Maybe I'm just suffering some kind of menopausal ennui, but, speaking personally, HPC was more fun when we were a band of bicycling desperados heading off in to the unknown, although I accept that for a few people each month, we are heading off in to the unknown. 

There is no doubt that HBC has 'iconicity'. For the eastward rides it has the tremendous advantage of a straight line for the first few hundred yards. And, again, for the eastward rides again it's easy to marshal down to the river, and, once at the river, all is well - indeed, given the view, all is wonderful.

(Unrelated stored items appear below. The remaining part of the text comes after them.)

/-- **`F_H` is a Morse function adapted to the boundary of `H₂₃`** (`= 1` and regular on the
boundary — the central surface —, `< 1` inside, nondegenerate critical points). [cite: GayKirby2016, §4, Lemma 14] [cite: Milnor1963, §3] -/
theorem isMorseAdapted_FH (hgM : IsMorse (𝓡 3) B.g)
    (hidx : ∀ y, IsMCriticalPt (𝓡 3) B.g y → B.g y < B.b → morseIndex (𝓡 3) B.g y ≤ 1) :
    letI := (T.bsliceAtlas hc2 𝔉.two_mul_ε_le 𝔉.linkCondition).chartedSpace
    IsMorseAdapted (𝓡∂ 3) 𝔓.FH := by
  letI := (T.bsliceAtlas hc2 𝔉.two_mul_ε_le 𝔉.linkCondition).chartedSpace
  refine ⟨⟨𝔓.contMDiff_FH hc2, fun p hp => (𝔓.nondegenerate_and_morseIndex_FH_le_one hc2 hgM hidx hp).1⟩,
    fun p hp => ?_, fun p hp => ?_⟩
  · have hps : p.1 ∈ B.surface := (T.isBoundaryPoint_iff_mem_surface hc2 𝔉.two_mul_ε_le 𝔉.linkCondition p).1 hp
    exact ⟨𝔓.FH_eq_one_of_mem_surface hps,
      𝔓.not_isMCriticalPt_FH_of_mem_box hc2 (B.mem_box_of_mem_surface T.D.εw_pos hps)⟩
  · have hps : p.1 ∉ B.surface := fun hs => by
      have hbd := (T.isBoundaryPoint_iff_mem_surface hc2 𝔉.two_mul_ε_le 𝔉.linkCondition p).2 hs
      exact (ModelWithCorners.isInteriorPoint_iff_not_isBoundaryPoint p).1 hp hbd
    exact 𝔓.FH_lt_one_of_not_mem_surface hc2 hps

/-- **The belt part of the critical set of `F_H` of index `i`**: the critical points of index `i`
in the core zones. [cite: GayKirby2016, §4, Lemma 14] -/
def beltCrit (i : ℕ) : Set T.H₂₃ :=
  {p | (∃ j, p.1 ∈ 𝔓.zone j) ∧
    letI := (T.bsliceAtlas hc2 𝔉.two_mul_ε_le 𝔉.linkCondition).chartedSpace
    p ∈ criticalSetOfIndex (𝓡∂ 3) 𝔓.FH i}

/-- **The critical set of `F_H` of index `i` is the disjoint union of its lid part and its belt
part** (no critical point lies in the bi-collar box). [cite: GayKirby2016, §4, Lemma 14] -/
theorem criticalSetOfIndex_FH_eq (i : ℕ) :
    letI := (T.bsliceAtlas hc2 𝔉.two_mul_ε_le 𝔉.linkCondition).chartedSpace
    criticalSetOfIndex (𝓡∂ 3) 𝔓.FH i = 𝔓.lidCrit hc2 i ∪ 𝔓.beltCrit hc2 i := by
  letI := (T.bsliceAtlas hc2 𝔉.two_mul_ε_le 𝔉.linkCondition).chartedSpace
  ext p
  constructor
  · intro hp
    have hb : p.1 ∉ B.box T.D.εw := fun hb => 𝔓.not_isMCriticalPt_FH_of_mem_box hc2 hb hp.1
    by_cases hz : ∃ j, p.1 ∈ 𝔓.zone j
    · exact Or.inr ⟨hz, hp⟩
    · push Not at hz
      exact Or.inl ⟨hb, hz, hp⟩
  · rintro (⟨-, -, hp⟩ | ⟨-, hp⟩)
    · exact hp
    · exact hp

/-- The belt point `q_j(s)` as a point of `H₂₃` (`s = ±ν`). [folklore] -/
def beltPtH (s : ℝ) (hs : s ^ 2 = 𝔉.ν ^ 2) (j : ι) : T.H₂₃ := ⟨𝔉.beltPt j s, 𝔓.beltPt_mem_H₂₃ hc2 hs⟩

omit [T2Space X] [CompactSpace X] in
include 𝔓 in
/-- The belt points of distinct zones are distinct (each lies in its zone). [folklore] -/
theorem beltPt_injective {s : ℝ} (hs : s ^ 2 = 𝔉.ν ^ 2) : Injective fun j => 𝔉.beltPt j s := by
  intro j j' h
  by_contra hjj
  have h1 : 𝔉.beltPt j s ∈ 𝔓.zone j := 𝔓.beltPt_mem_zone hs
  have h2 : 𝔉.beltPt j' s ∈ 𝔓.zone j' := 𝔓.beltPt_mem_zone hs
  have h' : 𝔉.beltPt j s = 𝔉.beltPt j' s := h
  rw [h'] at h1
  exact Set.disjoint_left.1 (𝔓.zone_disjoint hjj) h1 h2

/-- **The belt critical points of index `0` are the `q_j(ν)`, those of index `1` the `q_j(-ν)`.** [cite: GayKirby2016, §4, Lemma 14] -/
theorem beltCrit_eq_range {s : ℝ} (hs : s = 𝔉.ν ∨ s = -𝔉.ν) :
    𝔓.beltCrit hc2 (if s = 𝔉.ν then 0 else 1) =
      range (𝔓.beltPtH hc2 s (by rcases hs with rfl | rfl <;> ring)) := by
  letI := (T.bsliceAtlas hc2 𝔉.two_mul_ε_le 𝔉.linkCondition).chartedSpace
  have hν := 𝔉.ν_pos
  ext p
  constructor
  · rintro ⟨⟨j, hj⟩, hc, hidx⟩
    rcases (𝔓.isMCriticalPt_FH_iff_eq_beltPt hc2 hj).1 hc with h | h
    · obtain ⟨-, -, hidx'⟩ := 𝔓.morseIndex_FH_beltPt hc2 (Or.inl rfl) p h
      rw [hidx', if_pos rfl] at hidx
      have hsν : s = 𝔉.ν := by
        rcases hs with h' | h'
        · exact h'
        · exfalso; rw [h', if_neg (by linarith)] at hidx; exact absurd hidx (by norm_num)
      subst hsν
      exact ⟨j, Subtype.ext h.symm⟩
    · obtain ⟨-, -, hidx'⟩ := 𝔓.morseIndex_FH_beltPt hc2 (Or.inr rfl) p h
      rw [hidx', if_neg (by linarith)] at hidx
      have hsν : s = -𝔉.ν := by
        rcases hs with h' | h'
        · exfalso; rw [h', if_pos rfl] at hidx; exact absurd hidx (by norm_num)
        · exact h'
      subst hsν
      exact ⟨j, Subtype.ext h.symm⟩
  · rintro ⟨j, rfl⟩
    have hs2 : s ^ 2 = 𝔉.ν ^ 2 := by rcases hs with rfl | rfl <;> ring
    obtain ⟨hc, -, hidx⟩ := 𝔓.morseIndex_FH_beltPt hc2 hs (𝔓.beltPtH hc2 s hs2 j) rfl
    exact ⟨⟨j, 𝔓.beltPt_mem_zone hs2⟩, hc, hidx⟩

/-- **`m` belt critical points of index `0`, `m` of index `1`.** [cite: GayKirby2016, §4, Lemma 14] -/
theorem ncard_beltCrit {i : ℕ} (hi : i = 0 ∨ i = 1) : (𝔓.beltCrit hc2 i).ncard = Fintype.card ι := by
  have hν := 𝔉.ν_pos
  have key : ∀ {s : ℝ} (hs : s = 𝔉.ν ∨ s = -𝔉.ν),
      (𝔓.beltCrit hc2 (if s = 𝔉.ν then 0 else 1)).ncard = Fintype.card ι := by
    intro s hs
    have hs2 : s ^ 2 = 𝔉.ν ^ 2 := by rcases hs with rfl | rfl <;> ring
    have hinj : Injective (𝔓.beltPtH hc2 s hs2) := fun j j' h =>
      𝔓.beltPt_injective hs2 (congrArg Subtype.val h)
    rw [𝔓.beltCrit_eq_range hc2 hs, ← image_univ, hinj.injOn.ncard_image, ncard_univ, Nat.card_eq_fintype_card]
  rcases hi with rfl | rfl
  · have h := key (Or.inl rfl); rwa [if_pos rfl] at h
  · have h := key (Or.inr rfl); rwa [if_neg (by linarith)] at h

/-- No belt critical point has index `≥ 2`. [cite: GayKirby2016, §4, Lemma 14] -/
theorem beltCrit_eq_empty {i : ℕ} (hi : 2 ≤ i) : 𝔓.beltCrit hc2 i = ∅ := by
  letI := (T.bsliceAtlas hc2 𝔉.two_mul_ε_le 𝔉.linkCondition).chartedSpace
  refine Set.eq_empty_of_forall_notMem fun p hp => ?_
  obtain ⟨⟨j, hj⟩, hc, hidx⟩ := hp
  rw [(𝔓.nondegenerate_and_morseIndex_FH_of_mem_zone hc2 hj hc).2] at hidx
  split_ifs at hidx <;> omega

/-- No lid critical point has index `≥ 2` (the index is that of `g` at the landing point, `≤ 1`
below `b`). [cite: GayKirby2016, §4, Lemma 14] -/
theorem lidCrit_eq_empty (hgM : IsMorse (𝓡 3) B.g) (hεT : 0 < 𝔉.εT)
    (hidx : ∀ y, IsMCriticalPt (𝓡 3) B.g y → B.g y < B.b → morseIndex (𝓡 3) B.g y ≤ 1) {i : ℕ} (hi : 2 ≤ i) :
    𝔓.lidCrit hc2 i = ∅ := by
  refine Set.eq_empty_of_forall_notMem fun p hp => ?_
  obtain ⟨⟨hc, hidx'⟩, hgb, -⟩ := (𝔉.mem_critY).1 (𝔓.lamLift_mem_critY hc2 hgM hεT hp)
  have := hidx _ hc hgb
  omega

/-- **The number of critical points of `F_H` of index `i`**: `#critY_i + m` for `i = 0, 1`. [cite: GayKirby2016, §4, Lemma 14] -/
theorem ncard_criticalSetOfIndex_FH (hgM : IsMorse (𝓡 3) B.g) (hεT : 0 < 𝔉.εT)
    (hidx : ∀ y, IsMCriticalPt (𝓡 3) B.g y → B.g y < B.b → morseIndex (𝓡 3) B.g y ≤ 1) {i : ℕ} (hi : i = 0 ∨ i = 1) :
    letI := (T.bsliceAtlas hc2 𝔉.two_mul_ε_le 𝔉.linkCondition).chartedSpace
    (criticalSetOfIndex (𝓡∂ 3) 𝔓.FH i).ncard = (𝔉.critY i).ncard + Fintype.card ι := by
  letI := (T.bsliceAtlas hc2 𝔉.two_mul_ε_le 𝔉.linkCondition).chartedSpace
  haveI := (T.bsliceAtlas hc2 𝔉.two_mul_ε_le 𝔉.linkCondition).isManifold
  haveI : CompactSpace T.H₂₃ := T.compactSpace_H₂₃
  have hfin : (criticalSet (𝓡∂ 3) 𝔓.FH).Finite :=
    IsMorse.finite_criticalSet_holds (𝔓.isMorseAdapted_FH hc2 hgM hidx).isMorse
  have h1 : (𝔓.lidCrit hc2 i).Finite := hfin.subset fun p hp => hp.2.2.1
  have h2 : (𝔓.beltCrit hc2 i).Finite := hfin.subset fun p hp => hp.2.1
  have hdisj : Disjoint (𝔓.lidCrit hc2 i) (𝔓.beltCrit hc2 i) :=
    Set.disjoint_left.2 fun p hp hp' => by obtain ⟨j, hj⟩ := hp'.1; exact hp.2.1 j hj
  rw [𝔓.criticalSetOfIndex_FH_eq hc2 i, ncard_union_eq hdisj h1 h2, 𝔓.ncard_lidCrit_eq hc2 hgM hεT,
    𝔓.ncard_beltCrit hc2 hi]

/-- `F_H` has no critical point of index `≥ 2`. [cite: GayKirby2016, §4, Lemma 14] -/
theorem ncard_criticalSetOfIndex_FH_of_two_le (hgM : IsMorse (𝓡 3) B.g) (hεT : 0 < 𝔉.εT)
    (hidx : ∀ y, IsMCriticalPt (𝓡 3) B.g y → B.g y < B.b → morseIndex (𝓡 3) B.g y ≤ 1) {i : ℕ} (hi : 2 ≤ i) :
    letI := (T.bsliceAtlas hc2 𝔉.two_mul_ε_le 𝔉.linkCondition).chartedSpace
    (criticalSetOfIndex (𝓡∂ 3) 𝔓.FH i).ncard = 0 := by
  rw [𝔓.criticalSetOfIndex_FH_eq hc2 i, 𝔓.lidCrit_eq_empty hc2 hgM hεT hidx hi, 𝔓.beltCrit_eq_empty hc2 hi,
    empty_union, ncard_empty]

/-! ### Connectedness of `H₂₃` -/

include 𝔓 hc2 in
/-- **`H₂₃` is connected** when the central surface is: a closed-open part of `H₂₃` missing the
boundary would carry a maximum of `F_H` at an interior point, a critical point of index
`3 = dim` (turning `F_H` about, `IsMorse.morseIndex_const_sub_add`), whereas all critical points
of `F_H` have index `≤ 1`. [cite: GayKirby2016, §4, Lemma 14] [cite: MilnorHCobordism1965, proof of Thm. 9.1] -/
theorem connectedSpace_H₂₃ (hgM : IsMorse (𝓡 3) B.g)
    (hidx : ∀ y, IsMCriticalPt (𝓡 3) B.g y → B.g y < B.b → morseIndex (𝓡 3) B.g y ≤ 1)
    (hsurf : IsConnected B.surface) : ConnectedSpace T.H₂₃ := by
  letI := (T.bsliceAtlas hc2 𝔉.two_mul_ε_le 𝔉.linkCondition).chartedSpace
  haveI := (T.bsliceAtlas hc2 𝔉.two_mul_ε_le 𝔉.linkCondition).isManifold
  haveI : CompactSpace T.H₂₃ := T.compactSpace_H₂₃
  have hMorse := (𝔓.isMorseAdapted_FH hc2 hgM hidx).isMorse
  rw [connectedSpace_iff_clopen]
  obtain ⟨z₀, hz₀⟩ := hsurf.nonempty
  refine ⟨⟨⟨z₀, T.surface_subset_H₂₃ hz₀⟩⟩, fun U hU => ?_⟩
  by_contra hne
  push Not at hne
  -- the surface, seen in `H₂₃`, is preconnected
  set S : Set T.H₂₃ := (Subtype.val : T.H₂₃ → X) ⁻¹' B.surface with hSdef
  have hSconn : IsPreconnected S := by
    haveI : ConnectedSpace B.surface := isConnected_iff_connectedSpace.1 hsurf
    have hφ : Continuous fun z : B.surface => (⟨z.1, T.surface_subset_H₂₃ z.2⟩ : T.H₂₃) :=
      continuous_subtype_val.subtype_mk _
    have hrange : range (fun z : B.surface => (⟨z.1, T.surface_subset_H₂₃ z.2⟩ : T.H₂₃)) = S := by
      ext p
      constructor
      · rintro ⟨z, rfl⟩; exact z.2
      · intro hp; exact ⟨⟨p.1, hp⟩, rfl⟩
    rw [← hrange]
    exact (isConnected_range hφ).isPreconnected
  -- a clopen nonempty part `V` missing the surface
  obtain ⟨V, hV, hVne, hSV⟩ : ∃ V : Set T.H₂₃, IsClopen V ∧ V.Nonempty ∧ ∀ p ∈ V, p.1 ∉ B.surface := by
    by_cases h : (S ∩ U).Nonempty
    · have hSU : S ⊆ U := hSconn.subset_isClopen hU h
      refine ⟨Uᶜ, hU.compl, ?_, fun p hp hps => hp (hSU hps)⟩
      rw [nonempty_compl]; exact hne.2
    · refine ⟨U, hU, hne.1, fun p hp hps => h ⟨p, hps, hp⟩⟩
  -- the maximum of `F_H` on `V` is an interior critical point of index `3`
  have hcont : Continuous 𝔓.FH := (𝔓.contMDiff_FH hc2).continuous
  obtain ⟨x, hxV, hmax⟩ := hV.isClosed.isCompact.exists_isMaxOn hVne hcont.continuousOn
  have hloc : IsLocalMax 𝔓.FH x := hmax.isLocalMax (hV.isOpen.mem_nhds hxV)
  have hint : (𝓡∂ 3).IsInteriorPoint x := by
    rw [ModelWithCorners.isInteriorPoint_iff_not_isBoundaryPoint,
      T.isBoundaryPoint_iff_mem_surface hc2 𝔉.two_mul_ε_le 𝔉.linkCondition x]
    exact (hSV x hxV)
  have hcrit : IsMCriticalPt (𝓡∂ 3) 𝔓.FH x := isMCriticalPt_of_isLocalMax hloc hint
  have hmin : IsLocalMin (fun y => 0 - 𝔓.FH y) x := by
    have h' := hloc.neg
    simp only [zero_sub]
    exact h'
  have h0 : morseIndex (𝓡∂ 3) (fun y => 0 - 𝔓.FH y) x = 0 :=
    morseIndex_eq_zero_of_isLocalMin_of_isInteriorPoint
      ((contMDiffAt_const.sub ((𝔓.contMDiff_FH hc2) x)).of_le (by norm_cast)) hmin hint
  have hadd := hMorse.morseIndex_const_sub_add 0 hcrit
  rw [h0, finrank_euclideanSpace_fin] at hadd
  have hle := (𝔓.nondegenerate_and_morseIndex_FH_le_one hc2 hgM hidx hcrit).2
  omega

For the southward rides it's handily placed - Sloane Square is better placed, but Sloane Square is crowded and more difficult for the northern and eastern crew to get to.

Truth to tell I'm feeling a little abashed. I hadn't realised that people liked HPC quite as much as they do. 

This is what I've decided. It will be the NFT for one month only. Hopefully this will teach me a lesson, and we'll revert to HPC. But, if only for one month, I would dearly like to try something different. Indulge me, please.

I'm going to send an e-mail to all the people registered for the Whitstable ride, and require an answer from each of them. Anybody who doesn't answer will get a phone call....

Right, having sorted that out, I'll turn to the late LonJoG cancellation. Pass the surface to cyclist missiles.....

.


----------



## AKA Bob (17 May 2012)

Not wanting to be on the end of one of Simon's missiles!!

What about thinking outside the box and starting at the coast and heading to London especially Southend? Tully family will still be visited and would allow more 'Slag' drinking time at LMNHs!!!!!!!!!


----------



## martint235 (17 May 2012)

Unfortunately it wouldn't as LMNH have this weird idea of no beer before 11am. Boo Hiss!


----------



## Mice (17 May 2012)

User13710 said:


> FNRtWGAF


. 
Not sure what this means it just made me laugh out loud when I read it! (I'm slow!)

I'm sorry you have HPC ennui DZ - I hope it passes. And if it doesn't then whatever venue you pick will have us all bounding down to it before you can say "Bollard" . The FNRttCs are awesome to the rest of us who don't have a jot of admin to do, can turn up in time for the Safety Talk, to then laugh all the way to the Coast, in a smug "we can relax and enjoy the ride cos we're in good hands, this is an FNRttC" sort of way.

I did wonder if it would make any difference if we left HPC from the north west bit as it's not two sets of traffic lights next to each other; then I thought maybe if we left in three groups with a TEC at the front of each; then I started googling spaces of off road where we could regroup - Google maps is summat else, I found the bottom of Northampton Row and could imagine you doing the Safety Talk from Hungerford Bridge (or on the stairs); then I thought Pudding Lane (impossible to get to) then I thought Waterloo Station (it has rain cover up by the taxi rank/bus drop off bit) then I wondered what your recce list included that led you to HPC in the first place,  then, eventually I realised that there were far more competent FNRttCers and Cycling Commuters who would have a much better idea than me, the greatest one of course being you. So really, as long as you're happy, I don't give a monkeys where it starts (as long as I know where it starts!) 

Mice


----------



## User10571 (17 May 2012)

Mice's suggestion of the stairs has me thinking that we should convene outside some sort of grandiose building, ideally one with a balcony (preferably supported by columns - Ionic, let's say), from which the safety talk could be delivered.

There could be flags and draped fabrics.....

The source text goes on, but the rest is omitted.